De pie entre los cañones, paseándose con el sable apoyado en el hombro como si estuviera en una parada militar, el semblante en apariencia tranquilo, Luis Daoiz dirige con mucho oficio el fuego de los que sirven las cuatro piezas, mientras el tiroteo enemigo busca su cuerpo. La fortuna, sin embargo, sonríe al capitán: ninguno de los moscardones de plomo que pasan zumbando da en el blanco.

– ¡Ruiz!

El teniente Ruiz, que ayuda a cargar una de las piezas de a ocho libras, se yergue entre el humo de la refriega. Está más pálido que la casaca de su uniforme, pero los ojos le brillan enrojecidos de fiebre.

– ¡A sus órdenes, mi capitán!

Una bala roza la charretera derecha de Daoiz, haciéndole sentir un hondo vacío en el estómago. Esto no puede durar mucho, piensa. De un momento a otro, esos cabrones se harán conmigo.

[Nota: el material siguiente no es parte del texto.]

/-- **row defect of `D_RᴴD_R`**: `≤ 2d·card o·(n² + nα)·(cosh κℓ − 1)` (the site-diagonal pieces cost nothing; the `2d` transported
shifts cost `card o·‖R‖` each). [folklore] -/
theorem ctRowDefect_covLapS_le {R : Fin d → (Tor (fine n M) → Matrix o o ℂ)} {α ℓ : ℝ} (hα : 0 ≤ α)
    (hR : ∀ μ x, ‖connS (fine n M) ((n : ℕ) : ℂ) R μ x‖ ≤ α) (hlip : ∀ x ν, |ρ₀ (x + unitVec (fine n M) ν) - ρ₀ x| ≤ ℓ)
    (e : Tor (fine n M) × o) :
    ctRowDefect (covLapS (fine n M) ((n : ℕ) : ℂ) R) κ (siteW n M ρ₀) e
      ≤ 2 * d * Fintype.card o * ((n : ℝ) ^ 2 + n * α) * (Real.cosh (κ * ℓ) - 1) := by
  have hn0 : (0 : ℝ) < n := by exact_mod_cast Nat.pos_of_ne_zero (NeZero.ne n)
  have hw0 : 0 ≤ Real.cosh (κ * ℓ) - 1 := by linarith [Real.one_le_cosh (κ * ℓ)]
  have hV : 0 ≤ 1 + α / n := by positivity
  have hRn : ∀ μ x, ‖R μ x‖ ≤ 1 + α / n := norm_R_le n M hR
  -- per direction
  have hdir : ∀ μ : Fin d, ctRowDefect ((scovD (fine n M) ((n : ℕ) : ℂ) R μ)ᴴ * scovD (fine n M) ((n : ℕ) : ℂ) R μ) κ (siteW n M ρ₀) e
      ≤ (n : ℝ) ^ 2 * (2 * (Fintype.card o * (1 + α / n) * (Real.cosh (κ * ℓ) - 1))) := by
    intro μ
    set X := siteMul (R μ) * shiftS (fine n M) μ ⊗ₖ (1 : Matrix o o ℂ) with hX
    have hsq : ctRowDefect (Xᴴ * X) κ (siteW n M ρ₀) e = 0 := by
      rw [hX, siteMul_shiftS_sq]; exact ctRowDefect_siteMul_eq_zero n M _ κ ρ₀ e
    have h1 : ctRowDefect Xᴴ κ (siteW n M ρ₀) e ≤ Fintype.card o * (1 + α / n) * (Real.cosh (κ * ℓ) - 1) :=
      ctRowDefect_siteMul_shift_adj_le n M (R μ) μ hV hlip (hRn μ) e
    have h2 : ctRowDefect X κ (siteW n M ρ₀) e ≤ Fintype.card o * (1 + α / n) * (Real.cosh (κ * ℓ) - 1) :=
      ctRowDefect_siteMul_shift_le n M (R μ) μ hV hlip (hRn μ) e
    have hnorm : ‖(((n : ℕ) : ℂ) ^ 2)‖ = (n : ℝ) ^ 2 := by rw [norm_pow, Complex.norm_natCast]
    rw [scovD_sq_eq, ← hX, ctRowDefect_smul, hnorm]
    refine mul_le_mul_of_nonneg_left ?_ (by positivity)
    calc ctRowDefect (Xᴴ * X - Xᴴ - X + 1) κ (siteW n M ρ₀) e
        ≤ ctRowDefect (Xᴴ * X - Xᴴ - X) κ (siteW n M ρ₀) e + ctRowDefect (1 : Matrix _ _ ℂ) κ (siteW n M ρ₀) e := ctRowDefect_add_le _ _ _ _ _
      _ ≤ (ctRowDefect (Xᴴ * X - Xᴴ) κ (siteW n M ρ₀) e + ctRowDefect X κ (siteW n M ρ₀) e) + 0 := by
          rw [ctRowDefect_one_eq_zero]; exact add_le_add (ctRowDefect_sub_le _ _ _ _ _) le_rfl
      _ ≤ (ctRowDefect (Xᴴ * X) κ (siteW n M ρ₀) e + ctRowDefect Xᴴ κ (siteW n M ρ₀) e) + ctRowDefect X κ (siteW n M ρ₀) e + 0 := by
          gcongr; exact ctRowDefect_sub_le _ _ _ _ _
      _ ≤ 2 * (Fintype.card o * (1 + α / n) * (Real.cosh (κ * ℓ) - 1)) := by rw [hsq]; linarith
  -- sum over directions
  have hsum : ctRowDefect (covLapS (fine n M) ((n : ℕ) : ℂ) R) κ (siteW n M ρ₀) e
      ≤ ∑ μ : Fin d, ctRowDefect ((scovD (fine n M) ((n : ℕ) : ℂ) R μ)ᴴ * scovD (fine n M) ((n : ℕ) : ℂ) R μ) κ (siteW n M ρ₀) e := by
    rw [covLapS]
    induction (Finset.univ : Finset (Fin d)) using Finset.induction_on with
    | empty =>
      rw [Finset.sum_empty, Finset.sum_empty]
      exact le_of_eq (ctRowDefect_siteDiag_eq_zero n M _ (fun _ _ _ => rfl) κ ρ₀ e)
    | @insert μ s hμ ih =>
      rw [Finset.sum_insert hμ, Finset.sum_insert hμ]
      exact (ctRowDefect_add_le _ _ _ _ _).trans (add_le_add le_rfl ih)
  refine hsum.trans ((Finset.sum_le_sum fun μ _ => hdir μ).trans (le_of_eq ?_))
  rw [Finset.sum_const, Finset.card_univ, Fintype.card_fin, nsmul_eq_mul]
  have e1 : (n : ℝ) ^ 2 * (1 + α / n) = (n : ℝ) ^ 2 + n * α := by field_simp
  rw [← e1]; ring

end Shifts

/-! ## §2 The mass term -/

section Mass

/-- the entries of `Π′`: `Π′(x, x′) = n^{−d}·[x, x′ in the same block]`. [folklore] -/
theorem PiS_apply (x x' : Tor (fine n M)) :
    PiS n M x x' = if blockOf n M x = blockOf n M x' then 1 / ((n : ℕ) : ℂ) ^ d else 0 := by
  have hn : (((n : ℕ) : ℂ) ^ d) ≠ 0 := pow_ne_zero _ (by exact_mod_cast NeZero.ne n)
  have hstar : ∀ y, star (QsOp n M y x) = QsOp n M y x := fun y => by
    rw [QsOp_apply_blockOf]; split_ifs <;> simp
  rw [PiS, Matrix.smul_apply, Matrix.mul_apply, Finset.sum_eq_single (blockOf n M x), Matrix.conjTranspose_apply, hstar,
    QsOp_apply_blockOf, QsOp_apply_blockOf, if_pos rfl, smul_eq_mul]
  · by_cases h : blockOf n M x = blockOf n M x'
    · rw [if_pos h.symm, if_pos h, one_div, ← mul_assoc, mul_inv_cancel₀ hn, one_mul]
    · rw [if_neg (Ne.symm h), if_neg h, mul_zero, mul_zero]
  · intro y _ hy
    rw [Matrix.conjTranspose_apply, hstar, QsOp_apply_blockOf, if_neg (Ne.symm hy), zero_mul]
  · intro h; exact absurd (Finset.mem_univ _) h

– Mire aquellos franceses que se agrupan en la esquina de San Andrés. ¿Cree que podrá alcanzarlos con un disparo?

– Si movemos el cañón unos pasos allá, podría intentarse.

– Pues a ello.

Otras dos balas francesas zumban entre los dos hombres. El teniente Ruiz mira de dónde provienen con aire molesto, como si algún inoportuno maleducado se inmiscuyera en la conversación. Buen muchacho, piensa Daoiz. Nunca lo había visto antes de hoy, pero le gusta el tenientucho. Desea que salga de ésta.

– ¡Alonso!… ¡Portales!… ¡Ayuden a mover esta pieza!

El cabo segundo Eusebio Alonso y el artillero valenciano de treinta y tres años José Portales Sánchez, que acaban de municionar un cañón cuyo fuego dirige el teniente Arango, acuden con la cabeza baja, esquivando balazos, y empujan las ruedas de la cureña. A medio camino es alcanzado Portales, que se desploma sin abrir la boca. Al verlo caer, una mujer de buen palmito que, desafiando el tiroteo, remangada la basquiña, trae dos cartuchos de cañón desde la puerta del parque, se une al grupo.